BEGIN EXTRACTED ENTRIES
import Mathlib
import HarnessLib
import Summits.HubbardSuperconductivity.HubbardSuperconductivity.Theorems.KLProgrammeKLRegimeEnginePairTransferStep7AnalyticResolvedBudgetPinned2SBAll
import Summits.HubbardSuperconductivity.HubbardSuperconductivity.Theorems.KLProgrammeKLRegimeEnginePairTransferStep7AnalyticResolvedBudgetGrid

/-!
# SB RE-KEY = LR20 EXIT TEST (E3) (k3c1-p1 g23, pen (R534)(A)/(R540)(A)): this file is the v2 text with `hbase`'s scale-0 scalar row re-keyed on k3c5-p1 g22's CLOSED
# second-order base theorem `klmf_baseData_of_scaleZero_secondOrder` (✓ p737743): the row is now
# `(160·klIdxMass 0 j′·U² + (2²⁰/12108³)·klScaleZeroCV R·klScaleZeroThetaC R²·klIdxMass 0 j′·U³) + 4(mA U)²·klIdxMass 0 j′ ≤ θ·r·(Klam U)²·klIdxMass 0 j′` (U² coefficient 160, ABSOLUTE)
# — everything else byte-identical; decl names `…pinned2…` ↦ `…pinned2sb…`, imports re-pointed to the SB chain.
# Route `KLProgramme` — ENGINE item stmt-HubbardSuperconductivity-20437 `KLRegimeEngineV17F2`, class #5 rev 3 — «88b» THE PINNED PAIR (KNOWN-RISK #3 / located-risk #9):
# producer `pairTransferStep7_of_analytic_resolved_budgetGrid_pinned2sb_all` = `pairTransferStep7_of_analytic_resolved_budgetGrid_all` (the grid move: kernel sups and smearing numbers from the pinned GRID norms `Ng` + six binomial rows) over the pinned-pair spine
# (cell gate-hubbard-kl, seat hubbard-kl-k3c1-p1 g17; CLASS5-RESOLVED-STEP.md §17)

α-in-v2 (pen (R317)(E1)(α)): the pinned TAIL rows are k3c2-p2 g23's SHARP edge rows `WDd/WDx_edge_row_le_slots_sharp` (p688107, `3·c²` for `32·c²`).  
WHY.  The pinned-pair spine (…Step7AnalyticResolvedConvKPinned2All) carries, per pair, two extra GUARDED rows — for `1 ≤ n`, `j′ = n+1` and inside the forward windows the SIGNED
direct/crossed `D`-sums in the five-slot scalar form `(Klam U)²·(z·4^{−(n+1)} + h·4^{−(n_β−n)} + w·2⁻ⁿ + l·L⁻¹ + t·min)` (nonneg binders `zD hD wD lD tD zX hX wX lX tX`) — and in `Ran`
the guarded `if [pinned ∧ window] then FIVE-SLOT/((Λₙ−Λₙ₊₁)(βL²)⁻³) else M4²·WD` in place of `M4²·WD₁`, `M4²·WD₂`.  THIS FILE is `pairTransferStep7_of_analytic_resolved_budgetGrid_all` (p662384, S14) re-keyed on that spine: statement =
the parent's with the ten binders, the nonnegativity + two pinned rows and the guarded `Ran` entries threaded verbatim; proof = the parent's text (the pinned rows pass through).
The pinned rows sit right after `0 ≤ Ng` in this file's bundle and travel to S13″'s `0 ≤ M4 ∧ …` slot; `C₀″ c_d″ c_x″` carry the pinned atoms (text only).
Plumbing; nothing about the model's sizes is asserted; nothing asserts (X).3, (c), K3 or superconductivity.  0 kit · 0 lit.
-/

noncomputable section

namespace Summit.HubbardSuperconductivity.HubbardSuperconductivity.Theorems.KLRegimeSplit

set_option linter.dupNamespace false -- summit = problem name (single-conjunct summit), D-0017

open Finset Matrix Set Literature.MathematicalPhysics.QuantumLattice Literature.Probability.LatticeModels GrassmannAlgebra
open Literature.MathematicalPhysics.QuantumLattice.FermiRG
open Summit.HubbardSuperconductivity.HubbardSuperconductivity.Theorems.KLProgrammeCooperResummation
open Summit.HubbardSuperconductivity.HubbardSuperconductivity.Theorems.KLProgrammeLegKernels
open Summit.HubbardSuperconductivity.HubbardSuperconductivity.Theorems.TwoPointAssembly
open Summit.HubbardSuperconductivity.HubbardSuperconductivity.Theorems.DispersionFlow
open Summit.HubbardSuperconductivity.HubbardSuperconductivity.Theorems.KLRegimeWick
open Summit.HubbardSuperconductivity.HubbardSuperconductivity.Theorems.EngineV8

section ProducerAll
import Summits.ABC.ABC.Theses.CongruentialReceptacle
import Summits.ABC.ABC.Theorems.CongruentialReceptacleAssembly
import HarnessLib

/-!
# Crux `BalancedFreySzpiro` (stmt-ABC-1723): the `ε` cannot be dropped on the compactly balanced cell

Tightness lemma for the crux of route CongruentialReceptacle (line SketchIdeator1, lead prover). The crux
asks, for every balance `κ > 0` and every `ε > 0`, for a constant `C` with
`(abc)² ≤ C · rad(abc)^(6+ε)` on all abc triples with `κc ≤ a`, `κc ≤ b`. We prove that its `ε = 0`
case is FALSE, already on each single balance window `κ < 1/2`:

* `exists_balanced_abc_triple_lt` — for every `κ < 1/2` and every real `K` there is an abc triple with
  `κc ≤ a`, `κc ≤ b` and `c > K · rad(abc)`;
* `not_balancedSzpiro_epsilon_zero` — hence no `C` with `(abc)² ≤ C · rad(abc)^6` on the window `κ`
  (`0 < κ < 1/2`), and `balancedFreySzpiro_false_without_eps` — the crux with `ε := 0` fails.

The printed `ε = 0` counterexamples (Granville–Tucker, Stewart–Tijdeman, B–G 12.4.12; tree:
`Literature.Barriers.ABC.not_abc_epsilon_zero`, `exists_triple_polylog`) are all maximally UNbalanced
(`a = 1` or `a = o(c)`), so they say nothing on the cell (scope gap recorded in the barrier entry
`Literature.Barriers.ABC.EpsilonCannotBeDropped`).

## Construction (balanced witnesses)

Fix `κ' = max(κ, 1/4) ∈ [1/4, 1/2)`, `α = −log(1−κ')`, `β = −log κ'`, so `0 < α < β`. Take `j ≥ 1` with
`5^j > 30K`, `M = 5^j`, `N = φ(M)`; by Euler `2^N ≡ 3^N ≡ 1 (mod M)`. By Dirichlet's approximation
theorem (`Real.exists_int_int_abs_mul_sub_le` with `ξ = log 2 / log 3`) there are positive integers
`k, m` with `0 < θ := |k log 2 − m log 3| ≤ (β − α)/N` (`θ ≠ 0` because `2^k` is even and `3^m` odd).
With `t = ⌈α/(Nθ)⌉` one has `tNθ ∈ [α, β)`. Put `X = 2^(kNt)`, `Y = 3^(mNt)`: then
`|log Y − log X| = tNθ ∈ [α, β]`, `X ≡ Y ≡ 1 (mod 5^j)`. With `a = min(X,Y)`, `c = max(X,Y)`, `b = c − a`:
`(a, b, c)` is an abc triple (`gcd(a, b) = gcd(a, c) = 1`), `a/c = e^{−tNθ} ∈ [κ', 1−κ']` gives
`κ'c ≤ a` and `κ'c ≤ b`, and `5^j ∣ b` gives `rad(abc) ≤ 2·3·5·(b/5^j) < 30c/5^j < c/K`.
No prime number theorem and no geometry of numbers is needed; the price is the size of `c` (doubly
exponential in `j`), irrelevant for an `ε = 0` refutation. [new; cell analogue of B–G Prop. 12.4.12]
-/

set_option linter.dupNamespace false

noncomputable section

open Literature.NumberTheory.DiophantineGeometry UniqueFactorizationMonoid
open Summit.ABC.ABC.Theses.CongruentialReceptacle

namespace Summit.ABC.ABC.Theorems.BalancedFreySzpiro.Negative

/-! ### Dirichlet step -/

/-- `log 2 / log 3 > 1/2` (i.e. `4 > 3`). [folklore] -/
theorem half_lt_log_two_div_log_three : (1 / 2 : ℝ) < Real.log 2 / Real.log 3 := by
  rw [lt_div_iff₀ (Real.log_pos (by norm_num))]
  have h4 : Real.log 4 = 2 * Real.log 2 := by
    rw [show (4 : ℝ) = 2 ^ 2 by norm_num, Real.log_pow]; norm_num
  linarith [Real.log_lt_log (by norm_num : (0 : ℝ) < 3) (by norm_num : (3 : ℝ) < 4)]

/-- `2^k ≠ 3^m` for `k ≥ 1`, in logarithmic form: `k log 2 ≠ m log 3` for positive naturals `k, m`.
[folklore] -/
theorem nat_mul_log_two_ne_mul_log_three {k m : ℕ} (hk : 0 < k) :
    (k : ℝ) * Real.log 2 ≠ (m : ℝ) * Real.log 3 := by
  intro h
  rw [← Real.log_pow, ← Real.log_pow] at h
  have h2 : (0 : ℝ) < 2 ^ k := by positivity
  have h3 : (0 : ℝ) < 3 ^ m := by positivity
  have heq : ((2 : ℝ)) ^ k = (3 : ℝ) ^ m := Real.log_injOn_pos (Set.mem_Ioi.mpr h2) (Set.mem_Ioi.mpr h3) h
  have heqN : (2 : ℕ) ^ k = 3 ^ m := by exact_mod_cast heq
  have h2dvd : 2 ∣ 3 ^ m := by
    rw [← heqN]; exact dvd_pow_self 2 hk.ne'
  have := Nat.Prime.dvd_of_dvd_pow Nat.prime_two h2dvd
  omega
END EXTRACTED ENTRIES
TASK DESCRIPTION
Find where the line with "## Construction (balanced witnesses)" sits in the material above, then copy exactly from it through the line with "linarith [Real.log_lt_log (by". Add no other line.

ANSWER FOR THIS EXERCISE
## Construction (balanced witnesses)

Fix `κ' = max(κ, 1/4) ∈ [1/4, 1/2)`, `α = −log(1−κ')`, `β = −log κ'`, so `0 < α < β`. Take `j ≥ 1` with
`5^j > 30K`, `M = 5^j`, `N = φ(M)`; by Euler `2^N ≡ 3^N ≡ 1 (mod M)`. By Dirichlet's approximation
theorem (`Real.exists_int_int_abs_mul_sub_le` with `ξ = log 2 / log 3`) there are positive integers
`k, m` with `0 < θ := |k log 2 − m log 3| ≤ (β − α)/N` (`θ ≠ 0` because `2^k` is even and `3^m` odd).
With `t = ⌈α/(Nθ)⌉` one has `tNθ ∈ [α, β)`. Put `X = 2^(kNt)`, `Y = 3^(mNt)`: then
`|log Y − log X| = tNθ ∈ [α, β]`, `X ≡ Y ≡ 1 (mod 5^j)`. With `a = min(X,Y)`, `c = max(X,Y)`, `b = c − a`:
`(a, b, c)` is an abc triple (`gcd(a, b) = gcd(a, c) = 1`), `a/c = e^{−tNθ} ∈ [κ', 1−κ']` gives
`κ'c ≤ a` and `κ'c ≤ b`, and `5^j ∣ b` gives `rad(abc) ≤ 2·3·5·(b/5^j) < 30c/5^j < c/K`.
No prime number theorem and no geometry of numbers is needed; the price is the size of `c` (doubly
exponential in `j`), irrelevant for an `ε = 0` refutation. [new; cell analogue of B–G Prop. 12.4.12]
-/

set_option linter.dupNamespace false

noncomputable section

open Literature.NumberTheory.DiophantineGeometry UniqueFactorizationMonoid
open Summit.ABC.ABC.Theses.CongruentialReceptacle

namespace Summit.ABC.ABC.Theorems.BalancedFreySzpiro.Negative

/-! ### Dirichlet step -/

/-- `log 2 / log 3 > 1/2` (i.e. `4 > 3`). [folklore] -/
theorem half_lt_log_two_div_log_three : (1 / 2 : ℝ) < Real.log 2 / Real.log 3 := by
  rw [lt_div_iff₀ (Real.log_pos (by norm_num))]
  have h4 : Real.log 4 = 2 * Real.log 2 := by
    rw [show (4 : ℝ) = 2 ^ 2 by norm_num, Real.log_pow]; norm_num
  linarith [Real.log_lt_log (by norm_num : (0 : ℝ) < 3) (by norm_num : (3 : ℝ) < 4)]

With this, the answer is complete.